:: Given data ::
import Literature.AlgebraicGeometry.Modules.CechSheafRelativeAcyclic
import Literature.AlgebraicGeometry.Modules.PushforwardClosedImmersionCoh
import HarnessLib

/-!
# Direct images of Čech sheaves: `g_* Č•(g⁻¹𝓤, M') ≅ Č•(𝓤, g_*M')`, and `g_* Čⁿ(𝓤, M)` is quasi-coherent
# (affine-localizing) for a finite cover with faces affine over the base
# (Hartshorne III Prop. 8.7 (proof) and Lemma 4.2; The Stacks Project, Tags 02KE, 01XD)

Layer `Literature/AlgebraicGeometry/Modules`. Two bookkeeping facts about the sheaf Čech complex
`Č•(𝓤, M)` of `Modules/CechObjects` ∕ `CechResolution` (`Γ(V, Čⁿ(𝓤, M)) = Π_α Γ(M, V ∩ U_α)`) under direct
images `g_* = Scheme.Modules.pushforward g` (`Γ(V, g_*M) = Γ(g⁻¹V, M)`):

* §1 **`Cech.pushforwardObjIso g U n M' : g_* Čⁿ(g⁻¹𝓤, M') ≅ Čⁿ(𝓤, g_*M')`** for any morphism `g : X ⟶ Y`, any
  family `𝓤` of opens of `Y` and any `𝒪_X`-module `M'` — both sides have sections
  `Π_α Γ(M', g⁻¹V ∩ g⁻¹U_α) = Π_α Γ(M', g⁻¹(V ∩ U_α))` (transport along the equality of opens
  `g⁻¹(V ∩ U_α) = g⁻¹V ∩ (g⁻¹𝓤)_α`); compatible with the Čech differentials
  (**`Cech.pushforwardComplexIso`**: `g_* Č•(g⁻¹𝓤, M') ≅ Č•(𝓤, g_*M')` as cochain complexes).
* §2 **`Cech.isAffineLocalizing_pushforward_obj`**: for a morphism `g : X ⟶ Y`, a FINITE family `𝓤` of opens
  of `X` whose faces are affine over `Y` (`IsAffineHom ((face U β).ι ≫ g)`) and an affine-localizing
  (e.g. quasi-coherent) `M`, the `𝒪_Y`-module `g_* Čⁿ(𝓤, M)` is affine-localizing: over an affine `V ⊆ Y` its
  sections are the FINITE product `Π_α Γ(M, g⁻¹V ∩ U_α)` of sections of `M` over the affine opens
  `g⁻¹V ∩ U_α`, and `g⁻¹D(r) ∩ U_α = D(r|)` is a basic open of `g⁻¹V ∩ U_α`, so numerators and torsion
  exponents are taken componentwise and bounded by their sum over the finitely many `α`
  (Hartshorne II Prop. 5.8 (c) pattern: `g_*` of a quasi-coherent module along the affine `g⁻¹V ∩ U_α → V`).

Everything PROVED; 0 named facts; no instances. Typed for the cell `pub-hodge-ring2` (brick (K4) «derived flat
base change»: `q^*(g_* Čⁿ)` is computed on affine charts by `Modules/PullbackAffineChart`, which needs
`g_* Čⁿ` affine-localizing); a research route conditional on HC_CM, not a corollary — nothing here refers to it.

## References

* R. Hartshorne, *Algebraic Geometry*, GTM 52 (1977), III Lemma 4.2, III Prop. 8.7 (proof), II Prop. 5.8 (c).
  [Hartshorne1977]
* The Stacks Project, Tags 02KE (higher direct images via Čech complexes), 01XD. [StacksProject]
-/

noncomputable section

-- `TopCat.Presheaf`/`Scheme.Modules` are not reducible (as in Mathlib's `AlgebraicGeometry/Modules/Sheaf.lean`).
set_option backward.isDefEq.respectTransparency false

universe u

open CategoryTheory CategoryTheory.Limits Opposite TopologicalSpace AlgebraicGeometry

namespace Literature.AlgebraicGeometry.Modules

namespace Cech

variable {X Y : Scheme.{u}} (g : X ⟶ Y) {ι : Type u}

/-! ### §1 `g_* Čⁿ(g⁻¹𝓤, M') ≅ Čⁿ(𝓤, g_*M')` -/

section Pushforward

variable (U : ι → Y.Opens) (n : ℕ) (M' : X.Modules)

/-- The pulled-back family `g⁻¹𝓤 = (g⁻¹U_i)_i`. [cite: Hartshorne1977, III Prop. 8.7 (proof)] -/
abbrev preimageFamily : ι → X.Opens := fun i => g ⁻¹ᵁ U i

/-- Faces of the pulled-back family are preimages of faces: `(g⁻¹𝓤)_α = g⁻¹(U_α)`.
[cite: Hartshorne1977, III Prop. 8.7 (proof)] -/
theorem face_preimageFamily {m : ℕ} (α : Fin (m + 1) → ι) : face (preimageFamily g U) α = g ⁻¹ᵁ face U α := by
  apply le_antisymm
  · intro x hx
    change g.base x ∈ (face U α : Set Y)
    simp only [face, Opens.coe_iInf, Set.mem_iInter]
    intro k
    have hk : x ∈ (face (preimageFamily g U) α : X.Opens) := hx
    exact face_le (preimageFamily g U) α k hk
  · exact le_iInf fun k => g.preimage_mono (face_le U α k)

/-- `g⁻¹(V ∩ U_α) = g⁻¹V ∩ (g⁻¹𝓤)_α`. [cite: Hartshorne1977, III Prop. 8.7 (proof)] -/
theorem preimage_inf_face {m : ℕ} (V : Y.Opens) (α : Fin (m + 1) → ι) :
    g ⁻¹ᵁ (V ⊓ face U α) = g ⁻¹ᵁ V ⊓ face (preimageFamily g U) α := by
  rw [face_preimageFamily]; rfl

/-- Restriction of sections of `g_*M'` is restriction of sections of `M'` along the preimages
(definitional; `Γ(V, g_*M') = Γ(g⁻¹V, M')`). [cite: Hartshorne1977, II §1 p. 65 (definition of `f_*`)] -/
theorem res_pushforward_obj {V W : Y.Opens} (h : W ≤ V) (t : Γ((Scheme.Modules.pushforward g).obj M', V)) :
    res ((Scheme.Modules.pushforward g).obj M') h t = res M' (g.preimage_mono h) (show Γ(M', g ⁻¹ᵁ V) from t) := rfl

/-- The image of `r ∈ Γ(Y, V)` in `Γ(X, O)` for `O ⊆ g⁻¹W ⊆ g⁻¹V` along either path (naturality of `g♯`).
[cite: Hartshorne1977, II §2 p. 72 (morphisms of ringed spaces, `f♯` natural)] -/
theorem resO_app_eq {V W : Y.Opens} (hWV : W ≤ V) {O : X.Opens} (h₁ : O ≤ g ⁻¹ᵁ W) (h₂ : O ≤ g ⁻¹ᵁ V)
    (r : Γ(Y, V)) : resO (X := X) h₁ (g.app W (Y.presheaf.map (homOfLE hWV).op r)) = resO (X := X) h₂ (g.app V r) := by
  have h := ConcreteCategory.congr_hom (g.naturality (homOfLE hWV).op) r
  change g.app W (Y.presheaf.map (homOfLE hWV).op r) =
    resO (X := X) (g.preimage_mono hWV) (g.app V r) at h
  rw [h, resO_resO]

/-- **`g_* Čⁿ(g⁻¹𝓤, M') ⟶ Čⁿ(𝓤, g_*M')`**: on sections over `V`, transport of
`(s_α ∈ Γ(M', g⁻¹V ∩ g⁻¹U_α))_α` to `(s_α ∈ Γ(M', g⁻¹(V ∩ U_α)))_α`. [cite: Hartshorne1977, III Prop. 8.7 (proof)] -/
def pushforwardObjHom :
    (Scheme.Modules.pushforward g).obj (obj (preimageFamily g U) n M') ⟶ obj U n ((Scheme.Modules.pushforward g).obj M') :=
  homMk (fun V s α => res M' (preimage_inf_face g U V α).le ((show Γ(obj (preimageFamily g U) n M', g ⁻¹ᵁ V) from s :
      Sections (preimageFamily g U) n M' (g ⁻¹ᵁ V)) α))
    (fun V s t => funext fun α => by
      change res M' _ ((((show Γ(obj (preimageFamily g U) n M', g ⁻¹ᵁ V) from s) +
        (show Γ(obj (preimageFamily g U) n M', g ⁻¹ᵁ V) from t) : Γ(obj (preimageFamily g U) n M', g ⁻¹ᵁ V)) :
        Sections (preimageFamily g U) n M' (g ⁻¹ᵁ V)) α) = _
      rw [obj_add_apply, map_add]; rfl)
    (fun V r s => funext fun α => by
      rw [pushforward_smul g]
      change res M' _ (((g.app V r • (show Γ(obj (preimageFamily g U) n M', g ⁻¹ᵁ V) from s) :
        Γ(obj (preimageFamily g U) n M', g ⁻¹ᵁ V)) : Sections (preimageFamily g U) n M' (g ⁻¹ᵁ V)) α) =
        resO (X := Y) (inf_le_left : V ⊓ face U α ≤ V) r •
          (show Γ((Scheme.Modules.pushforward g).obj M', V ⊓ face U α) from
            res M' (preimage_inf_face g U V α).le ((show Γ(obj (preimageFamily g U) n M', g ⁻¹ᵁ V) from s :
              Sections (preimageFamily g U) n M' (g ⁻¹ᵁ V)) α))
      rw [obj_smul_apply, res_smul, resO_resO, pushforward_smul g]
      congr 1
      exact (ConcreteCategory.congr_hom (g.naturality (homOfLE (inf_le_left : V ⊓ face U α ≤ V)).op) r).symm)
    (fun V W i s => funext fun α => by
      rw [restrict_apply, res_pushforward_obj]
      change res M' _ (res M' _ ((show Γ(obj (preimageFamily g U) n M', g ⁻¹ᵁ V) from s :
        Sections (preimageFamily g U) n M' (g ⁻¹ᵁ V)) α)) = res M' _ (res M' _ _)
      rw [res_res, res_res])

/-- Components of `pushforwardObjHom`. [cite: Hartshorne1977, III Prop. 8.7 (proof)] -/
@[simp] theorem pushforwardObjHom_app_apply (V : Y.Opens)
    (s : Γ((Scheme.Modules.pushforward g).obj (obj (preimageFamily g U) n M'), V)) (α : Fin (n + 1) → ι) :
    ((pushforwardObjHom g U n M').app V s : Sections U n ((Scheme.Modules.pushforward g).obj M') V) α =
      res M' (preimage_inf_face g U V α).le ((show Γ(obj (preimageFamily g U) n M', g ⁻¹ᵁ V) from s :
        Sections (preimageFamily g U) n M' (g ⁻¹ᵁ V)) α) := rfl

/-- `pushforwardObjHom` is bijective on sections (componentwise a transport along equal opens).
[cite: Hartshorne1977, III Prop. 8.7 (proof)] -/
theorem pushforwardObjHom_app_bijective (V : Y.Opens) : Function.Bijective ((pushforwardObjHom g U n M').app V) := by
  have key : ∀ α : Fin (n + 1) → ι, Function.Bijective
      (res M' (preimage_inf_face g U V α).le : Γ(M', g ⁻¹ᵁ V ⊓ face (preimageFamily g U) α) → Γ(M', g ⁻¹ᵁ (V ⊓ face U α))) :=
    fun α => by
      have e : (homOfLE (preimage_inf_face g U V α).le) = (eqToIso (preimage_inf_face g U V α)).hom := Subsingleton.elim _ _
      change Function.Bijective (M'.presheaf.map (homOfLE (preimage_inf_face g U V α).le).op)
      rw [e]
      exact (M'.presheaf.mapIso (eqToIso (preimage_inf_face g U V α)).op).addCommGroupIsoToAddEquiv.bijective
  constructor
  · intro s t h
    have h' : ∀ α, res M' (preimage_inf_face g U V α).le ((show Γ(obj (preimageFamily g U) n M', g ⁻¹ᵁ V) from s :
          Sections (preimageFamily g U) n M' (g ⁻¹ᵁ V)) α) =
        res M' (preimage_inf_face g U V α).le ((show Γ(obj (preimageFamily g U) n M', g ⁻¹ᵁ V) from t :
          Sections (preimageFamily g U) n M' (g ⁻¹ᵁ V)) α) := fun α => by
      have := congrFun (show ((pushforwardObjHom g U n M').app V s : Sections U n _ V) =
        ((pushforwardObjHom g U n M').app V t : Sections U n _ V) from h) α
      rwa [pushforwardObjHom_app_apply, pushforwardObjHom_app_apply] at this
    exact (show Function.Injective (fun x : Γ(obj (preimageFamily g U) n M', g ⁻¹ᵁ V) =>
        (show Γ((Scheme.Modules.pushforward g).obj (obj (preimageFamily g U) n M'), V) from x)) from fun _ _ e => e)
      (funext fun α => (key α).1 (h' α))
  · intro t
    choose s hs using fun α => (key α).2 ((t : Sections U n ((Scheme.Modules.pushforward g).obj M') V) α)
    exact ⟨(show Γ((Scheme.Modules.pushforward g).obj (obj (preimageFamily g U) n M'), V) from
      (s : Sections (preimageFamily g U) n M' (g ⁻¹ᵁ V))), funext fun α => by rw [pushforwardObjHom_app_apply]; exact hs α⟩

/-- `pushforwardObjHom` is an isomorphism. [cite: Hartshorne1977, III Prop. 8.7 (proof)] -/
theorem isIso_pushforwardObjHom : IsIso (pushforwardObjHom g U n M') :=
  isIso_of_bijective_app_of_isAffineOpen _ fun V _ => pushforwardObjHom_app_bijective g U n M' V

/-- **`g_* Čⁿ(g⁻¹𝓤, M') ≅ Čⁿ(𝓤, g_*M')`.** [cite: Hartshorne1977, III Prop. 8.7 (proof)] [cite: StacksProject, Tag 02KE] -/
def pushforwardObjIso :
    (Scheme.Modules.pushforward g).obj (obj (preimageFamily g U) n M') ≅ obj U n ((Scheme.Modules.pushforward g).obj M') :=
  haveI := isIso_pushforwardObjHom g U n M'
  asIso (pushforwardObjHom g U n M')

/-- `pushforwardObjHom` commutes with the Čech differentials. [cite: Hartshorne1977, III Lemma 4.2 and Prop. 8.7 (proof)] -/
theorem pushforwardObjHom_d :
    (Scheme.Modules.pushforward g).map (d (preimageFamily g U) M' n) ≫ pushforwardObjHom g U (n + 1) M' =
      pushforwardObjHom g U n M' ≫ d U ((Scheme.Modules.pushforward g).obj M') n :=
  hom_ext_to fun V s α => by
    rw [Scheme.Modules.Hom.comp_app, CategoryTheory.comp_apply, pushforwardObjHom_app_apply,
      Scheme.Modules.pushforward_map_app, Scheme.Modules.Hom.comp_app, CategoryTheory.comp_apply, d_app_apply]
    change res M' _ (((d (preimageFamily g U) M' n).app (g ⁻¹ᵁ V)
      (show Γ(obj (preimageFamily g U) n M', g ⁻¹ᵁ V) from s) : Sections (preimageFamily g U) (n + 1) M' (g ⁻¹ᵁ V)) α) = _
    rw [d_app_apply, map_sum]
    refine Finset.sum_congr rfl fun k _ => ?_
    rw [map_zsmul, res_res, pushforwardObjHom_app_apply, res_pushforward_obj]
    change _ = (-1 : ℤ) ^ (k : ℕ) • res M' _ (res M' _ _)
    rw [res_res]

---

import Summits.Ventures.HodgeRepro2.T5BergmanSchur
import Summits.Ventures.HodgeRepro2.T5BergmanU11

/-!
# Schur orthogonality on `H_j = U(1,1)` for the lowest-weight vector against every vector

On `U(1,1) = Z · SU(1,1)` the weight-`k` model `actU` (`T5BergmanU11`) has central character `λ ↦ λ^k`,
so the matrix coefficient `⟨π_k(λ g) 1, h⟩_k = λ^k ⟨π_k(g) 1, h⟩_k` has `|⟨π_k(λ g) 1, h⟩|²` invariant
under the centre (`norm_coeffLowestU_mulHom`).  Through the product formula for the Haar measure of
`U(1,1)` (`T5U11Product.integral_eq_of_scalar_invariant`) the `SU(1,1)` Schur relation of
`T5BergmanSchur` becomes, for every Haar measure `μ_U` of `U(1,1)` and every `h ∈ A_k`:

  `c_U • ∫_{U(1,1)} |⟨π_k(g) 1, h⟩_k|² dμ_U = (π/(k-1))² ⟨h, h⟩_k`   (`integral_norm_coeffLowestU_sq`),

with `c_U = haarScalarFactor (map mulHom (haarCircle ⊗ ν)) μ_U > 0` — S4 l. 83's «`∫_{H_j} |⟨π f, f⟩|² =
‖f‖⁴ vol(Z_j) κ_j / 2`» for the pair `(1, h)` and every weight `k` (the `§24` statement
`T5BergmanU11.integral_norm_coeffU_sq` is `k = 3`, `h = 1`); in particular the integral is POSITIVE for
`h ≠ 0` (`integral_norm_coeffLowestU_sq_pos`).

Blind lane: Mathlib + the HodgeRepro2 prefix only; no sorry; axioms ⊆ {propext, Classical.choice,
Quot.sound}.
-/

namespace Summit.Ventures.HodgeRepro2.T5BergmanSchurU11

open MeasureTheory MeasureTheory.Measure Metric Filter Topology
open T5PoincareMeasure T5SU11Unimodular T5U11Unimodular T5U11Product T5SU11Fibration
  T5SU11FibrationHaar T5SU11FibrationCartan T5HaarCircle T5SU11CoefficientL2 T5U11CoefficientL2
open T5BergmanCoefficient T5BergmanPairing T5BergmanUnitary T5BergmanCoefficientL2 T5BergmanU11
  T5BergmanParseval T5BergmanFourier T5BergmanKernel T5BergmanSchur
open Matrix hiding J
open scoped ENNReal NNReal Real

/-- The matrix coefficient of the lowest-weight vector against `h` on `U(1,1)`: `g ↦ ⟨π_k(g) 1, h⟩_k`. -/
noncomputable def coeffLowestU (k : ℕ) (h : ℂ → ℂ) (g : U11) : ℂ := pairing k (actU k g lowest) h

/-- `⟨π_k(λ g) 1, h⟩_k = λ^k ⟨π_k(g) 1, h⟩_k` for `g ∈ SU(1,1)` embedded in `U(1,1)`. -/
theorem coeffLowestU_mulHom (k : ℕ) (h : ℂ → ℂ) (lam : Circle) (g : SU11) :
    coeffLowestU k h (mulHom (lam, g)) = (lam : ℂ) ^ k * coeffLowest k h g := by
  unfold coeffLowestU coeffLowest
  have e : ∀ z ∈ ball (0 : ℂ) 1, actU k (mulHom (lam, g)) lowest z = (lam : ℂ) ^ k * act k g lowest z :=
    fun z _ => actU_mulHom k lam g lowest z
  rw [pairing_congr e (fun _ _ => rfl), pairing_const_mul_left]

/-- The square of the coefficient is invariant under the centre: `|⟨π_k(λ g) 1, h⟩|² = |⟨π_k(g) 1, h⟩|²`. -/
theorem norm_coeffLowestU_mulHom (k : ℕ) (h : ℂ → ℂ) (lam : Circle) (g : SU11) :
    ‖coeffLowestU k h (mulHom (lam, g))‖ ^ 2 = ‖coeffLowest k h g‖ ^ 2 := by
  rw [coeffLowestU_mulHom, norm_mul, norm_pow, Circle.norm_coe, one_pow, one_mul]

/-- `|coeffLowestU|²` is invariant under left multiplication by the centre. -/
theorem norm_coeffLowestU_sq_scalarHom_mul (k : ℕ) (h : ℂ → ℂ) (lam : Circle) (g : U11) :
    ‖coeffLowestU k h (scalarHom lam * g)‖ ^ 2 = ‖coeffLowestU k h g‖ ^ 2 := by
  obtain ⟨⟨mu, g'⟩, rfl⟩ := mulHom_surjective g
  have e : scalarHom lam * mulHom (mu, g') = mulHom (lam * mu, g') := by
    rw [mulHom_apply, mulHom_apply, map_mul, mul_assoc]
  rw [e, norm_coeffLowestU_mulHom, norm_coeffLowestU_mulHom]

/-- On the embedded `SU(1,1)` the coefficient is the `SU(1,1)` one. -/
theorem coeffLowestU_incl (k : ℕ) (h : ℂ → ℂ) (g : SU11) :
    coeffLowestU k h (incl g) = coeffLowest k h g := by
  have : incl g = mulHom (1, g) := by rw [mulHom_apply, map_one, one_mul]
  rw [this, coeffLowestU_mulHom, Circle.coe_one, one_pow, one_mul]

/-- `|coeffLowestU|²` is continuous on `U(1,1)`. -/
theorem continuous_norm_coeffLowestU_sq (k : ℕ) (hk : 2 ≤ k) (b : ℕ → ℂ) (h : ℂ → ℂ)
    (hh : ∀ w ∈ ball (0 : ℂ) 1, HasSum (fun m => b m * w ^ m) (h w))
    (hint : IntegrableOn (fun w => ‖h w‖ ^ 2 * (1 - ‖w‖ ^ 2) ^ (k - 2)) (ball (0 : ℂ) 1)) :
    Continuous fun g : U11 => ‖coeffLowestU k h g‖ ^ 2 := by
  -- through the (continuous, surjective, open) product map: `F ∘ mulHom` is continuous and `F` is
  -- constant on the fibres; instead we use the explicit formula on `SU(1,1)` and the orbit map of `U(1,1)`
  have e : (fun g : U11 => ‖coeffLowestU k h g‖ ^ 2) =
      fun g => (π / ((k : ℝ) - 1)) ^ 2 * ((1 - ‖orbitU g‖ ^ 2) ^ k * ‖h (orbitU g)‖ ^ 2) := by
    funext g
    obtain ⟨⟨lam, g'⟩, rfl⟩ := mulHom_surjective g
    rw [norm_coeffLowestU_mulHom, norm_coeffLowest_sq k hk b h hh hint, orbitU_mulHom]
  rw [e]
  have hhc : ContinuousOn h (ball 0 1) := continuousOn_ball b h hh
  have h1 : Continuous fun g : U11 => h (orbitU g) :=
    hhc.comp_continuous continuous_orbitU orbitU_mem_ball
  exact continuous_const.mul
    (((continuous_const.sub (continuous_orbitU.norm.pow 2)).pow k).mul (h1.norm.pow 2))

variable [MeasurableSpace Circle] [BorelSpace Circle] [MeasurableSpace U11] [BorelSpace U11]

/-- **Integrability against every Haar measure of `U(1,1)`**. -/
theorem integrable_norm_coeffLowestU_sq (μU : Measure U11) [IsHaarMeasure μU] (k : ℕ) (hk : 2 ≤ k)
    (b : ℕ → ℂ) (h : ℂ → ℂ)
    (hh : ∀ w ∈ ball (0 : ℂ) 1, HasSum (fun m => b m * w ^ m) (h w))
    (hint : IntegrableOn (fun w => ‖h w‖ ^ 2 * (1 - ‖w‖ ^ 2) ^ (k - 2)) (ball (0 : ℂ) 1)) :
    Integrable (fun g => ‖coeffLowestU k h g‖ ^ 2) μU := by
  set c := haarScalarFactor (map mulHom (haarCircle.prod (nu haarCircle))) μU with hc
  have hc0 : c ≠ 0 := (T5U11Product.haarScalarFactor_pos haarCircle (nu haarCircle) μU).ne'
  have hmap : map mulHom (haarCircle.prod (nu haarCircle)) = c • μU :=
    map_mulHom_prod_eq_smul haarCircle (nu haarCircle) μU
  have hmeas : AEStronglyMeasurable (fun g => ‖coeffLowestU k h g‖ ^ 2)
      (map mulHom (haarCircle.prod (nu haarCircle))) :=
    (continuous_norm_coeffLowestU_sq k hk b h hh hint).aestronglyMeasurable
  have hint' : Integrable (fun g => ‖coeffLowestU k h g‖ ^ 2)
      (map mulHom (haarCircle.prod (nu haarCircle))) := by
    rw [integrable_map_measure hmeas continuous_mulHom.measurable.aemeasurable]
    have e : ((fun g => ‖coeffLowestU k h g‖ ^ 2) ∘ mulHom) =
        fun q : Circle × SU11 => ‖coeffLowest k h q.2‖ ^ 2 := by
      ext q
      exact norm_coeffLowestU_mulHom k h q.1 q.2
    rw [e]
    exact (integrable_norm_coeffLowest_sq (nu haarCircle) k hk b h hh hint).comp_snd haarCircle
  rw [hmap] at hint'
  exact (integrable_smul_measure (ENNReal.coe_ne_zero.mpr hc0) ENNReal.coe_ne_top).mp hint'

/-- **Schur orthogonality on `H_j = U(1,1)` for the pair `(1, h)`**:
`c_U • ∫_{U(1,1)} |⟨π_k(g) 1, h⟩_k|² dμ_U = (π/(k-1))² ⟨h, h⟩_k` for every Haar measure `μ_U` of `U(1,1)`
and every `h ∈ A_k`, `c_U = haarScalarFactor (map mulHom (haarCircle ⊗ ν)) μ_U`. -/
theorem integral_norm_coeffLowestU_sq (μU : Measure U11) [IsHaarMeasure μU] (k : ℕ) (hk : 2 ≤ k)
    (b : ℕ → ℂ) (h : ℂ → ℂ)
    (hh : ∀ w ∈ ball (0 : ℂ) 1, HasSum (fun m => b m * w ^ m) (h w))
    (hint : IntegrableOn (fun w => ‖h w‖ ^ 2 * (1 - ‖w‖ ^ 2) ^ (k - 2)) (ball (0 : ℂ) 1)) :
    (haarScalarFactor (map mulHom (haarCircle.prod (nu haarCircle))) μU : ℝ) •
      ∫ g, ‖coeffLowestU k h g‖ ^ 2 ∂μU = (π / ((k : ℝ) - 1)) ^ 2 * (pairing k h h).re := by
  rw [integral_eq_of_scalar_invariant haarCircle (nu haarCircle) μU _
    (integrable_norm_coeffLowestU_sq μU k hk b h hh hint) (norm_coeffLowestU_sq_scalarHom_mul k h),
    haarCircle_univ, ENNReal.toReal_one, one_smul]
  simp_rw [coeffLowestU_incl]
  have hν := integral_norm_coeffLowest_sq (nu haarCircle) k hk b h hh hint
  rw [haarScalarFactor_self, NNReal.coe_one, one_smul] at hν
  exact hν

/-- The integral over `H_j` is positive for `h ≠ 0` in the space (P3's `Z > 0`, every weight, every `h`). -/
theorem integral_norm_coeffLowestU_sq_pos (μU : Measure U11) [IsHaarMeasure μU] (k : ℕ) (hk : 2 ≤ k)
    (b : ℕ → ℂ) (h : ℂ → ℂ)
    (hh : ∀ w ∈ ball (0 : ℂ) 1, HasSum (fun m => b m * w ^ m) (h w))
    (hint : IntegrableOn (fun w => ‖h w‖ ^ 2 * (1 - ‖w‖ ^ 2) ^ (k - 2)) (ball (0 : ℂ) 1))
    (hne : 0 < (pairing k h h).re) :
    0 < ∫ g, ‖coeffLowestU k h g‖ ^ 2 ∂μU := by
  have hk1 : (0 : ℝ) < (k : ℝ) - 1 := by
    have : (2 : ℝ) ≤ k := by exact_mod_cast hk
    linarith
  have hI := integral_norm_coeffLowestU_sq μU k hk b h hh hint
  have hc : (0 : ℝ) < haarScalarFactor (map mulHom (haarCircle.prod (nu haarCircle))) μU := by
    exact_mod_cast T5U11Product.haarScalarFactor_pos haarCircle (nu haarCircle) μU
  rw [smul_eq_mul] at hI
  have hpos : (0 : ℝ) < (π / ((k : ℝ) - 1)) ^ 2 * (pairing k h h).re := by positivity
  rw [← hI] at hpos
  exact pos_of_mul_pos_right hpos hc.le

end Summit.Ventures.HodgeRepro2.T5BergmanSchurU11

:: Problem statement ::
Lines with "orthogonality": return each one from the data above.

:: Expected answer ::
# Schur orthogonality on `H_j = U(1,1)` for the lowest-weight vector against every vector
/-- **Schur orthogonality on `H_j = U(1,1)` for the pair `(1, h)`**:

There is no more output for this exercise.